+++ RECORDS SUPPLIED

/-! ## §1 One step: the relative radius of the averaged pair -/

/-- **THE RELATIVE LINK RADIUS OF THE AVERAGED PAIR** (one step).  `U`, `W` unitary, `SmallField U a_U`, `SmallField W a_W` (`512(d+1)(d+4)L²a ≤ 1` each),
`‖W(x,μ)⁻¹U(x,μ) − 1‖ ≤ r` everywhere.  Then for every coarse bond `(y,μ)`,
`‖(cavg L W y μ)⁻¹·(cavg L U y μ) − 1‖ ≤ L·r + 2L·(n_b·a_W) + 4·(loopRad a_U + loopRad a_W)` (both averages read in the axial gauge of `W` rooted at `L•y`, where
they are within `L·δ + 4·loopRad` of the identity by W4b; the relative variable conjugates). [folklore] -/
theorem norm_relLink_cavg_le [Nonempty n] {L : ℕ} (hL : 1 ≤ L) {U W : Site d → Fin d → (Matrix n n ℂ)ˣ} (hUu : IsUnitaryCfg U) (hWu : IsUnitaryCfg W)
    {aU aW : ℝ} (haU : 0 ≤ aU) (haW : 0 ≤ aW) (h512U : 512 * (d + 1) * (d + 4) * (L : ℝ) ^ 2 * aU ≤ 1) (h512W : 512 * (d + 1) * (d + 4) * (L : ℝ) ^ 2 * aW ≤ 1)
    (hUa : SmallField U aU) (hWa : SmallField W aW)
    {r : ℝ} (hr : ∀ (x : Site d) (μ : Fin d), ‖(((W x μ)⁻¹ * U x μ : (Matrix n n ℂ)ˣ) : Matrix n n ℂ) - 1‖ ≤ r) (y : Site d) (μ : Fin d) :
    ‖(((cavg L W y μ)⁻¹ * cavg L U y μ : (Matrix n n ℂ)ˣ) : Matrix n n ℂ) - 1‖
      ≤ (L : ℝ) * r + 2 * L * ((nbRad d L : ℝ) * aW) + 4 * (loopRad d L aU + loopRad d L aW) := by
  set q : Site d := (L : ℤ) • y with hq
  set g : Site d → (Matrix n n ℂ)ˣ := axialFn W q with hg
  have hgu : ∀ x, g x ∈ unitaryUnits (Matrix n n ℂ) := fun x => hol_mem_of (S := unitaryUnits (Matrix n n ℂ)) hWu _ _
  have hgU : ∀ x, g x ∈ U1 (Matrix n n ℂ) := fun x => mem_U1_of_unitary (hgu x)
  have hWU1 : ∀ x ν, W x ν ∈ U1 (Matrix n n ℂ) := fun x ν => mem_U1_of_unitary (hWu x ν)
  set Ug : Site d → Fin d → (Matrix n n ℂ)ˣ := gaugeAct g U with hUg
  set Wg : Site d → Fin d → (Matrix n n ℂ)ˣ := gaugeAct g W with hWg
  have hunit : ∀ {V : Site d → Fin d → (Matrix n n ℂ)ˣ}, IsUnitaryCfg V → IsUnitaryCfg (gaugeAct g V) := fun hV x ν =>
    (unitaryUnits _).mul_mem ((unitaryUnits _).mul_mem (hgu x) (hV x ν)) ((unitaryUnits _).inv_mem (hgu _))
  have hsmall : ∀ {V : Site d → Fin d → (Matrix n n ℂ)ˣ} {a : ℝ}, SmallField V a → SmallField (gaugeAct g V) a := by
    intro V a hV x ν ν' hne
    rw [hol_gaugeAct_closed _ _ _ _ (disp_plaqWord _ _), Units.val_mul, Units.val_mul]
    exact (norm_units_conj_sub_one_le (hgU x) _).trans (hV x ν ν' hne)
  -- links on the stencil ball
  have hWlink : ∀ (x' : Site d) (ν : Fin d), l1 (x' - (L : ℤ) • y) ≤ nbRad d L + L * 0 →
      ‖((Wg x' ν : (Matrix n n ℂ)ˣ) : Matrix n n ℂ) - 1‖ ≤ (nbRad d L : ℝ) * aW := by
    intro x' ν hx'
    rw [Nat.mul_zero, Nat.add_zero] at hx'
    have h := axial_bond_bound W hWU1 q hWa haW x' ν
    rw [← hg, ← hWg] at h
    exact h.trans (mul_le_mul_of_nonneg_right (by exact_mod_cast hx') haW)
  have hUlink : ∀ (x' : Site d) (ν : Fin d), l1 (x' - (L : ℤ) • y) ≤ nbRad d L + L * 0 →
      ‖((Ug x' ν : (Matrix n n ℂ)ˣ) : Matrix n n ℂ) - 1‖ ≤ (nbRad d L : ℝ) * aW + r := fun x' ν hx' =>
    (norm_gaugeAct_sub_one_le_add hgu hWu x' ν).trans (add_le_add (hWlink x' ν hx') (hr x' ν))
  -- the dressed averages are near the identity (W4b on the ball of radius `nbRad` about `L•y`)
  have hy0 : l1 (y - y) ≤ 0 := by rw [l1_sub_self]
  have hAW := norm_cavg_sub_one_le_ball hL (hunit hWu) haW h512W (hsmall hWa) (R := 0) (b := y) hWlink y μ hy0
  have hAU := norm_cavg_sub_one_le_ball hL (hunit hUu) haU h512U (hsmall hUa) (R := 0) (b := y) hUlink y μ hy0
  -- the dressed averages
  have hcW : cavg L Wg = gaugeAct (fun w => g ((L : ℤ) • w)) (cavg L W) := by rw [hWg]; exact cavg_gaugeAct hL hWu haW h512W hWa hgu
  have hcU : cavg L Ug = gaugeAct (fun w => g ((L : ℤ) • w)) (cavg L U) := by rw [hUg]; exact cavg_gaugeAct hL hUu haU h512U hUa hgu
  set A : (Matrix n n ℂ)ˣ := cavg L Wg y μ with hA
  set B : (Matrix n n ℂ)ˣ := cavg L Ug y μ with hB
  set X : (Matrix n n ℂ)ˣ := (cavg L W y μ)⁻¹ * cavg L U y μ with hX
  set h : (Matrix n n ℂ)ˣ := g ((L : ℤ) • (y + e μ)) with hh
  have hconj : A⁻¹ * B = h * X * h⁻¹ := by
    rw [hA, hB, hX, hh, hcW, hcU]
    unfold gaugeAct
    group
  have hXeq : X = h⁻¹ * (A⁻¹ * B) * h := by rw [hconj]; group
  have hAu : A ∈ U1 (Matrix n n ℂ) := by
    rw [hA]; exact mem_U1_of_unitary (cavg_isUnitaryCfg hL (hunit hWu) haW h512W (hsmall hWa) y μ)
  -- `‖A⁻¹B − 1‖ ≤ ‖B − A‖ ≤ ‖B − 1‖ + ‖A − 1‖`
  have hAB : ‖((A⁻¹ * B : (Matrix n n ℂ)ˣ) : Matrix n n ℂ) - 1‖ ≤ ‖(B : Matrix n n ℂ) - 1‖ + ‖(A : Matrix n n ℂ) - 1‖ := by
    have e : ((A⁻¹ * B : (Matrix n n ℂ)ˣ) : Matrix n n ℂ) - 1 = ((A⁻¹ : (Matrix n n ℂ)ˣ) : Matrix n n ℂ) * (((B : Matrix n n ℂ) - 1) - ((A : Matrix n n ℂ) - 1)) := by
      rw [Units.val_mul, sub_sub_sub_cancel_right, mul_sub, Units.inv_mul]
    rw [e]
    calc _ ≤ ‖((A⁻¹ : (Matrix n n ℂ)ˣ) : Matrix n n ℂ)‖ * ‖((B : Matrix n n ℂ) - 1) - ((A : Matrix n n ℂ) - 1)‖ := norm_mul_le _ _
      _ ≤ 1 * ‖((B : Matrix n n ℂ) - 1) - ((A : Matrix n n ℂ) - 1)‖ := mul_le_mul_of_nonneg_right (mem_U1.mp hAu).2 (norm_nonneg _)
      _ ≤ _ := by rw [one_mul]; exact norm_sub_le _ _
  calc ‖(X : Matrix n n ℂ) - 1‖
      = ‖((h⁻¹ : (Matrix n n ℂ)ˣ) : Matrix n n ℂ) * ((A⁻¹ * B : (Matrix n n ℂ)ˣ) : Matrix n n ℂ) * (h : Matrix n n ℂ) - 1‖ := by
        rw [hXeq, Units.val_mul, Units.val_mul]
    _ ≤ ‖((A⁻¹ * B : (Matrix n n ℂ)ˣ) : Matrix n n ℂ) - 1‖ := norm_units_inv_conj_sub_one_le (hgU _) _
    _ ≤ ‖(B : Matrix n n ℂ) - 1‖ + ‖(A : Matrix n n ℂ) - 1‖ := hAB
    _ ≤ ((L : ℝ) * ((nbRad d L : ℝ) * aW + r) + 4 * loopRad d L aU) + ((L : ℝ) * ((nbRad d L : ℝ) * aW) + 4 * loopRad d L aW) :=
        add_le_add hAU hAW
    _ = _ := by ring

/-! ## §2 The tower of relative radii -/

/-- **THE RELATIVE LINK RADII ALONG THE TOWER.**  `U`, `W` unitary with `SmallField · x`, `LevelSmall d L j x`; `ρ : ℕ → ℝ` with `‖W⁻¹U − 1‖ ≤ ρ 0` everywhere and
`L·ρ_i + (2L·n_b + 128(d+1)(d+4)L²)·x_i ≤ ρ_{i+1}` for `i < j` (`x_i = prop1Radius^[i] x`).  Then `‖(cavgIter L i W y μ)⁻¹·(cavgIter L i U y μ) − 1‖ ≤ ρ i` for all
`i ≤ j` and all bonds — inner-first induction over §1 (`4·(loopRad x + loopRad x) = 128(d+1)(d+4)L²·x`). [folklore] -/
theorem norm_relLink_cavgIter_le [Nonempty n] {L : ℕ} (hL : 1 ≤ L) (j : ℕ) :
    ∀ {U W : Site d → Fin d → (Matrix n n ℂ)ˣ} {x : ℝ}, IsUnitaryCfg U → IsUnitaryCfg W → 0 ≤ x → LevelSmall d L j x → SmallField U x → SmallField W x →
    ∀ {ρ : ℕ → ℝ}, (∀ (y : Site d) (μ : Fin d), ‖(((W y μ)⁻¹ * U y μ : (Matrix n n ℂ)ˣ) : Matrix n n ℂ) - 1‖ ≤ ρ 0) →
      (∀ i, i < j → (L : ℝ) * ρ i + (2 * L * (nbRad d L : ℝ) + 128 * ((d : ℝ) + 1) * ((d : ℝ) + 4) * (L : ℝ) ^ 2) * (prop1Radius d L)^[i] x ≤ ρ (i + 1)) →
    ∀ i, i ≤ j → ∀ (y : Site d) (μ : Fin d),
      ‖(((cavgIter L i W y μ)⁻¹ * cavgIter L i U y μ : (Matrix n n ℂ)ˣ) : Matrix n n ℂ) - 1‖ ≤ ρ i := by
  induction j with
  | zero =>
      intro U W x _ _ _ _ _ _ ρ hρ0 _ i hi y μ
      obtain rfl : i = 0 := Nat.le_zero.mp hi
      exact hρ0 y μ
  | succ j ih =>
      intro U W x hUu hWu hx hs hUx hWx ρ hρ0 hρ i hi y μ
      rcases i with _ | i
      · exact hρ0 y μ
      · -- one step at the bottom pair, then the induction hypothesis at the averaged pair
        obtain ⟨h512, hU₁u, hx₁, hU₁x⟩ := step_small hL hUu hx hs.1 hUx
        obtain ⟨-, hW₁u, -, hW₁x⟩ := step_small hL hWu hx hs.1 hWx
        have hone : ∀ (y' : Site d) (μ' : Fin d),
            ‖(((cavg L W y' μ')⁻¹ * cavg L U y' μ' : (Matrix n n ℂ)ˣ) : Matrix n n ℂ) - 1‖ ≤ ρ (0 + 1) := by
          intro y' μ'
          refine (norm_relLink_cavg_le hL hUu hWu hx hx h512 h512 hUx hWx hρ0 y' μ').trans ?_
          have h := hρ 0 (Nat.succ_pos _)
          simp only [Function.iterate_zero, id] at h
          have e : (L : ℝ) * ρ 0 + 2 * L * ((nbRad d L : ℝ) * x) + 4 * (loopRad d L x + loopRad d L x)
              = (L : ℝ) * ρ 0 + (2 * L * (nbRad d L : ℝ) + 128 * ((d : ℝ) + 1) * ((d : ℝ) + 4) * (L : ℝ) ^ 2) * x := by
            unfold loopRad; ring
          rw [e]; exact h
        have hρ' : ∀ i', i' < j → (L : ℝ) * ρ (i' + 1)
            + (2 * L * (nbRad d L : ℝ) + 128 * ((d : ℝ) + 1) * ((d : ℝ) + 4) * (L : ℝ) ^ 2) * (prop1Radius d L)^[i'] (prop1Radius d L x)
              ≤ ρ (i' + 1 + 1) := by
          intro i' hi'
          have h := hρ (i' + 1) (by omega)
          rw [Function.iterate_succ_apply] at h
          exact h
        have h := ih hU₁u hW₁u hx₁ hs.2 hU₁x hW₁x (ρ := fun i => ρ (i + 1)) hone hρ' i (by omega) y μ
        rw [cavgIter_succ, cavgIter_succ]
        exact h

/-! ## §3 The explicit majorant -/

/-- **THE EXPLICIT MAJORANT SATISFIES THE RECURSION** (`L ≥ 2`, `x ≥ 0`, `r₀ ≥ 0`): with `κ₁ = 2L·n_b + 128(d+1)(d+4)L²` and
`ρ_i = L^i·r₀ + (2κ₁∕L²)·x_i`, `L·ρ_i + κ₁·x_i ≤ ρ_{i+1}` — because `x_{i+1} ≥ L²·x_i` (`sq_mul_le_prop1Radius`) and `2(1 − 1∕L) ≥ 1`. [folklore] -/
theorem majorant_step {L : ℕ} (hL : 2 ≤ L) {x : ℝ} (hx : 0 ≤ x) (r₀ : ℝ) (i : ℕ) :
    (L : ℝ) * ((L : ℝ) ^ i * r₀ + (2 * (2 * L * (nbRad d L : ℝ) + 128 * ((d : ℝ) + 1) * ((d : ℝ) + 4) * (L : ℝ) ^ 2) / (L : ℝ) ^ 2) * (prop1Radius d L)^[i] x)
        + (2 * L * (nbRad d L : ℝ) + 128 * ((d : ℝ) + 1) * ((d : ℝ) + 4) * (L : ℝ) ^ 2) * (prop1Radius d L)^[i] x
      ≤ (L : ℝ) ^ (i + 1) * r₀ + (2 * (2 * L * (nbRad d L : ℝ) + 128 * ((d : ℝ) + 1) * ((d : ℝ) + 4) * (L : ℝ) ^ 2) / (L : ℝ) ^ 2) * (prop1Radius d L)^[i + 1] x := by
  have hL2 : (2 : ℝ) ≤ L := by exact_mod_cast hL
  have hL0 : (0 : ℝ) < L := by linarith
  set κ : ℝ := 2 * L * (nbRad d L : ℝ) + 128 * ((d : ℝ) + 1) * ((d : ℝ) + 4) * (L : ℝ) ^ 2 with hκ
  have hκ0 : 0 ≤ κ := by rw [hκ]; positivity
  set xi : ℝ := (prop1Radius d L)^[i] x with hxi
  have hxi0 : 0 ≤ xi := by rw [hxi]; exact iterate_prop1Radius_nonneg (d := d) i hx
  have hgrow : (L : ℝ) ^ 2 * xi ≤ (prop1Radius d L)^[i + 1] x := by
    rw [Function.iterate_succ_apply', hxi]; exact sq_mul_le_prop1Radius (d := d) L _
  -- `L·(2κ∕L²)·xᵢ + κ·xᵢ = κ·xᵢ·(2∕L + 1) ≤ 2κ·xᵢ ≤ (2κ∕L²)·x_{i+1}`
  have h1 : (L : ℝ) * ((2 * κ / (L : ℝ) ^ 2) * xi) + κ * xi ≤ 2 * κ * xi := by
    have e : (L : ℝ) * ((2 * κ / (L : ℝ) ^ 2) * xi) = (2 / L) * (κ * xi) := by field_simp
    rw [e]
    have h2L : 2 / (L : ℝ) ≤ 1 := by rw [div_le_one hL0]; exact hL2
    nlinarith [mul_nonneg hκ0 hxi0]
  have h2 : 2 * κ * xi ≤ (2 * κ / (L : ℝ) ^ 2) * (prop1Radius d L)^[i + 1] x := by
    have e : 2 * κ * xi = (2 * κ / (L : ℝ) ^ 2) * ((L : ℝ) ^ 2 * xi) := by field_simp
    rw [e]
    exact mul_le_mul_of_nonneg_left hgrow (by positivity)
  calc (L : ℝ) * ((L : ℝ) ^ i * r₀ + (2 * κ / (L : ℝ) ^ 2) * xi) + κ * xi
      = (L : ℝ) ^ (i + 1) * r₀ + ((L : ℝ) * ((2 * κ / (L : ℝ) ^ 2) * xi) + κ * xi) := by ring
    _ ≤ (L : ℝ) ^ (i + 1) * r₀ + (2 * κ / (L : ℝ) ^ 2) * (prop1Radius d L)^[i + 1] x := by linarith [h1.trans h2]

++++++

ASSIGNED TASK: Keep to the lines from the one containing "have hL0 : (0 : ℝ) < L := by linarith" to the end of the entries above, and retype them exactly.

RESPONSE TO THE EXERCISE:
  have hL0 : (0 : ℝ) < L := by linarith
  set κ : ℝ := 2 * L * (nbRad d L : ℝ) + 128 * ((d : ℝ) + 1) * ((d : ℝ) + 4) * (L : ℝ) ^ 2 with hκ
  have hκ0 : 0 ≤ κ := by rw [hκ]; positivity
  set xi : ℝ := (prop1Radius d L)^[i] x with hxi
  have hxi0 : 0 ≤ xi := by rw [hxi]; exact iterate_prop1Radius_nonneg (d := d) i hx
  have hgrow : (L : ℝ) ^ 2 * xi ≤ (prop1Radius d L)^[i + 1] x := by
    rw [Function.iterate_succ_apply', hxi]; exact sq_mul_le_prop1Radius (d := d) L _
  -- `L·(2κ∕L²)·xᵢ + κ·xᵢ = κ·xᵢ·(2∕L + 1) ≤ 2κ·xᵢ ≤ (2κ∕L²)·x_{i+1}`
  have h1 : (L : ℝ) * ((2 * κ / (L : ℝ) ^ 2) * xi) + κ * xi ≤ 2 * κ * xi := by
    have e : (L : ℝ) * ((2 * κ / (L : ℝ) ^ 2) * xi) = (2 / L) * (κ * xi) := by field_simp
    rw [e]
    have h2L : 2 / (L : ℝ) ≤ 1 := by rw [div_le_one hL0]; exact hL2
    nlinarith [mul_nonneg hκ0 hxi0]
  have h2 : 2 * κ * xi ≤ (2 * κ / (L : ℝ) ^ 2) * (prop1Radius d L)^[i + 1] x := by
    have e : 2 * κ * xi = (2 * κ / (L : ℝ) ^ 2) * ((L : ℝ) ^ 2 * xi) := by field_simp
    rw [e]
    exact mul_le_mul_of_nonneg_left hgrow (by positivity)
  calc (L : ℝ) * ((L : ℝ) ^ i * r₀ + (2 * κ / (L : ℝ) ^ 2) * xi) + κ * xi
      = (L : ℝ) ^ (i + 1) * r₀ + ((L : ℝ) * ((2 * κ / (L : ℝ) ^ 2) * xi) + κ * xi) := by ring
    _ ≤ (L : ℝ) ^ (i + 1) * r₀ + (2 * κ / (L : ℝ) ^ 2) * (prop1Radius d L)^[i + 1] x := by linarith [h1.trans h2]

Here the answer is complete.